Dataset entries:
Segment Open
/-- ★ `{G_c, L}` to SECOND order for the remainder of the confined HARMONIC competitor `P_c′ = κ₀L^{k+3} + κ₁L^{k+2}M + ρG_c`
(`d₁ = 8k+22`, `d₂ = 16k+36`): `d₁d₂·L⁴{G_c,L} = d₂(16(k+3)(k+2)κ₀L^{k+5} + 32(k+2)(k+1)κ₁L^{k+4}M)W`
`− ρ(128(k+3)(k+2)(k+1)k·κ₀L^{k+3}M + 192(k+2)(k+1)k(k−1)·κ₁L^{k+2}M² + 96(k+2)(k+1)(2k+3)τ·κ₁L^{k+4})W + ρ²J`. [folklore] -/
theorem exists_detP_genL_competitorRemainder₂ {Pc Gc : RPoly} {κ₀ κ₁ : ℝ} {k : ℕ} (hGc : Gc.IsHomogeneous (2 * k + 4))
    (hPc : Pc = C κ₀ * genL a b d e f ^ (k + 3) + C κ₁ * genL a b d e f ^ (k + 2) * genM a b d e f + normSq * Gc) (hl : lapP Pc = 0) :
    ∃ J : RPoly, C ((8 * (k : ℝ) + 22) * (16 * (k : ℝ) + 36)) * (genL a b d e f ^ 4 * detP Gc (genL a b d e f))
      = (16 * (k : RPoly) + 36) * (C (16 * ((k : ℝ) + 3) * ((k : ℝ) + 2) * κ₀) * genL a b d e f ^ (k + 5) * genW a b d e f
          + C (32 * ((k : ℝ) + 2) * ((k : ℝ) + 1) * κ₁) * genL a b d e f ^ (k + 4) * genM a b d e f * genW a b d e f)
        - normSq * (C (128 * ((k : ℝ) + 3) * ((k : ℝ) + 2) * ((k : ℝ) + 1) * k * κ₀) * genL a b d e f ^ (k + 3) * genM a b d e f * genW a b d e f
          + C (192 * ((k : ℝ) + 2) * ((k : ℝ) + 1) * k * ((k : ℝ) - 1) * κ₁) * genL a b d e f ^ (k + 2) * genM a b d e f ^ 2 * genW a b d e f
          + C (96 * ((k : ℝ) + 2) * ((k : ℝ) + 1) * (2 * (k : ℝ) + 3) * genTau a b d e f * κ₁) * genL a b d e f ^ (k + 4) * genW a b d e f)
        + normSq ^ 2 * J := by
  have r1 := congrArg (fun X => detP X (genL a b d e f)) (competitor_remainder a b d e f hGc hPc hl)
  have r2 := congrArg (fun X => detP X (genL a b d e f)) (competitor_lapP_remainder a b d e f hGc hPc hl)
  simp only [detP_sub_left, detP_neg_left, detP_C_mul_left, detP_normSq_mul_left'] at r1 r2
  -- first order
  have a1 : detP (lapP (genL a b d e f ^ (k + 3))) (genL a b d e f) = -(C (16 * ((k : ℝ) + 3) * ((k : ℝ) + 2)) * genL a b d e f ^ (k + 1) * genW a b d e f) := by
    rw [show k + 3 = k + 1 + 2 from rfl, lapP_genL_pow]
    simp only [detP_mul_left, detP_C_left, detP_genL_pow_genL, detP_genM_genL, mul_zero, zero_mul, add_zero, zero_add]
    simp only [map_mul, map_add, map_natCast, map_ofNat, map_one, Nat.cast_add, Nat.cast_one]
    ring
  have a2 := genL_sq_mul_detP_lapP_genL_pow_mul_genM_genL a b d e f (k + 2)
  -- second order: brackets of the closed forms of `L³Δ²(L^{k+3})`, `L⁴Δ²(L^{k+2}M)` with `L`
  have b1 : detP (genL a b d e f ^ 3 * lapP (lapP (genL a b d e f ^ (k + 3)))) (genL a b d e f) = genL a b d e f ^ 3 * detP (lapP (lapP (genL a b d e f ^ (k + 3)))) (genL a b d e f) := by
    rw [detP_mul_left, detP_genL_pow_genL, mul_zero, add_zero]
  have h3 := genL_cube_mul_lapP_lapP_genL_pow_succ a b d e f (k + 2)
  rw [show k + 2 + 1 = k + 3 from rfl] at h3
  rw [h3] at b1
  have b2 : detP (genL a b d e f ^ 4 * lapP (lapP (genL a b d e f ^ (k + 2) * genM a b d e f))) (genL a b d e f) = genL a b d e f ^ 4 * detP (lapP (lapP (genL a b d e f ^ (k + 2) * genM a b d e f))) (genL a b d e f) := by
    rw [detP_mul_left, detP_genL_pow_genL, mul_zero, add_zero]
  rw [genL_pow_four_mul_lapP_lapP_genL_pow_mul_genM] at b2
  simp only [detP_add_left, detP_mul_left, detP_C_left, detP_genL_pow_genL, detP_genM_genL, detP_genM_sq_genL, detP_genM_cube_genL,
    detP_normSq_left, mul_zero, zero_mul, add_zero, zero_add] at b1 b2
  refine ⟨genL a b d e f ^ 4 * detP (lapP (lapP Gc)) (genL a b d e f)
      - C (384 * ((k : ℝ) + 2) * ((k : ℝ) + 1) * k * genDelta a b d e f * κ₁) * genL a b d e f ^ (k + 3) * genW a b d e f, ?_⟩
  simp only [map_mul, map_add, map_sub, map_neg, map_natCast, map_ofNat, map_one, Nat.cast_add, Nat.cast_ofNat, Nat.cast_one] at r1 r2 a1
  simp only [map_mul, map_add, map_sub, map_neg, map_natCast, map_ofNat, map_one, Nat.cast_add, Nat.cast_ofNat, Nat.cast_one] at a2 b1 b2 ⊢
  linear_combination ((16 * (k : RPoly) + 36) * genL a b d e f ^ 4) * r1 - (normSq * genL a b d e f ^ 4) * r2
    - ((16 * (k : RPoly) + 36) * C κ₀ * genL a b d e f ^ 4) * a1 - ((16 * (k : RPoly) + 36) * C κ₁ * genL a b d e f ^ 2) * a2
    - (normSq * C κ₀ * genL a b d e f) * b1 - (normSq * C κ₁) * b2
Segment Closed
### [TASK ITEM]
The expected response reproduces all of the data precisely.

### [RESPONSE AREA]
/-- ★ `{G_c, L}` to SECOND order for the remainder of the confined HARMONIC competitor `P_c′ = κ₀L^{k+3} + κ₁L^{k+2}M + ρG_c`
(`d₁ = 8k+22`, `d₂ = 16k+36`): `d₁d₂·L⁴{G_c,L} = d₂(16(k+3)(k+2)κ₀L^{k+5} + 32(k+2)(k+1)κ₁L^{k+4}M)W`
`− ρ(128(k+3)(k+2)(k+1)k·κ₀L^{k+3}M + 192(k+2)(k+1)k(k−1)·κ₁L^{k+2}M² + 96(k+2)(k+1)(2k+3)τ·κ₁L^{k+4})W + ρ²J`. [folklore] -/
theorem exists_detP_genL_competitorRemainder₂ {Pc Gc : RPoly} {κ₀ κ₁ : ℝ} {k : ℕ} (hGc : Gc.IsHomogeneous (2 * k + 4))
    (hPc : Pc = C κ₀ * genL a b d e f ^ (k + 3) + C κ₁ * genL a b d e f ^ (k + 2) * genM a b d e f + normSq * Gc) (hl : lapP Pc = 0) :
    ∃ J : RPoly, C ((8 * (k : ℝ) + 22) * (16 * (k : ℝ) + 36)) * (genL a b d e f ^ 4 * detP Gc (genL a b d e f))
      = (16 * (k : RPoly) + 36) * (C (16 * ((k : ℝ) + 3) * ((k : ℝ) + 2) * κ₀) * genL a b d e f ^ (k + 5) * genW a b d e f
          + C (32 * ((k : ℝ) + 2) * ((k : ℝ) + 1) * κ₁) * genL a b d e f ^ (k + 4) * genM a b d e f * genW a b d e f)
        - normSq * (C (128 * ((k : ℝ) + 3) * ((k : ℝ) + 2) * ((k : ℝ) + 1) * k * κ₀) * genL a b d e f ^ (k + 3) * genM a b d e f * genW a b d e f
          + C (192 * ((k : ℝ) + 2) * ((k : ℝ) + 1) * k * ((k : ℝ) - 1) * κ₁) * genL a b d e f ^ (k + 2) * genM a b d e f ^ 2 * genW a b d e f
          + C (96 * ((k : ℝ) + 2) * ((k : ℝ) + 1) * (2 * (k : ℝ) + 3) * genTau a b d e f * κ₁) * genL a b d e f ^ (k + 4) * genW a b d e f)
        + normSq ^ 2 * J := by
  have r1 := congrArg (fun X => detP X (genL a b d e f)) (competitor_remainder a b d e f hGc hPc hl)
  have r2 := congrArg (fun X => detP X (genL a b d e f)) (competitor_lapP_remainder a b d e f hGc hPc hl)
  simp only [detP_sub_left, detP_neg_left, detP_C_mul_left, detP_normSq_mul_left'] at r1 r2
  -- first order
  have a1 : detP (lapP (genL a b d e f ^ (k + 3))) (genL a b d e f) = -(C (16 * ((k : ℝ) + 3) * ((k : ℝ) + 2)) * genL a b d e f ^ (k + 1) * genW a b d e f) := by
    rw [show k + 3 = k + 1 + 2 from rfl, lapP_genL_pow]
    simp only [detP_mul_left, detP_C_left, detP_genL_pow_genL, detP_genM_genL, mul_zero, zero_mul, add_zero, zero_add]
    simp only [map_mul, map_add, map_natCast, map_ofNat, map_one, Nat.cast_add, Nat.cast_one]
    ring
  have a2 := genL_sq_mul_detP_lapP_genL_pow_mul_genM_genL a b d e f (k + 2)
  -- second order: brackets of the closed forms of `L³Δ²(L^{k+3})`, `L⁴Δ²(L^{k+2}M)` with `L`
  have b1 : detP (genL a b d e f ^ 3 * lapP (lapP (genL a b d e f ^ (k + 3)))) (genL a b d e f) = genL a b d e f ^ 3 * detP (lapP (lapP (genL a b d e f ^ (k + 3)))) (genL a b d e f) := by
    rw [detP_mul_left, detP_genL_pow_genL, mul_zero, add_zero]
  have h3 := genL_cube_mul_lapP_lapP_genL_pow_succ a b d e f (k + 2)
  rw [show k + 2 + 1 = k + 3 from rfl] at h3
  rw [h3] at b1
  have b2 : detP (genL a b d e f ^ 4 * lapP (lapP (genL a b d e f ^ (k + 2) * genM a b d e f))) (genL a b d e f) = genL a b d e f ^ 4 * detP (lapP (lapP (genL a b d e f ^ (k + 2) * genM a b d e f))) (genL a b d e f) := by
    rw [detP_mul_left, detP_genL_pow_genL, mul_zero, add_zero]
  rw [genL_pow_four_mul_lapP_lapP_genL_pow_mul_genM] at b2
  simp only [detP_add_left, detP_mul_left, detP_C_left, detP_genL_pow_genL, detP_genM_genL, detP_genM_sq_genL, detP_genM_cube_genL,
    detP_normSq_left, mul_zero, zero_mul, add_zero, zero_add] at b1 b2
  refine ⟨genL a b d e f ^ 4 * detP (lapP (lapP Gc)) (genL a b d e f)
      - C (384 * ((k : ℝ) + 2) * ((k : ℝ) + 1) * k * genDelta a b d e f * κ₁) * genL a b d e f ^ (k + 3) * genW a b d e f, ?_⟩
  simp only [map_mul, map_add, map_sub, map_neg, map_natCast, map_ofNat, map_one, Nat.cast_add, Nat.cast_ofNat, Nat.cast_one] at r1 r2 a1
  simp only [map_mul, map_add, map_sub, map_neg, map_natCast, map_ofNat, map_one, Nat.cast_add, Nat.cast_ofNat, Nat.cast_one] at a2 b1 b2 ⊢
  linear_combination ((16 * (k : RPoly) + 36) * genL a b d e f ^ 4) * r1 - (normSq * genL a b d e f ^ 4) * r2
    - ((16 * (k : RPoly) + 36) * C κ₀ * genL a b d e f ^ 4) * a1 - ((16 * (k : RPoly) + 36) * C κ₁ * genL a b d e f ^ 2) * a2
    - (normSq * C κ₀ * genL a b d e f) * b1 - (normSq * C κ₁) * b2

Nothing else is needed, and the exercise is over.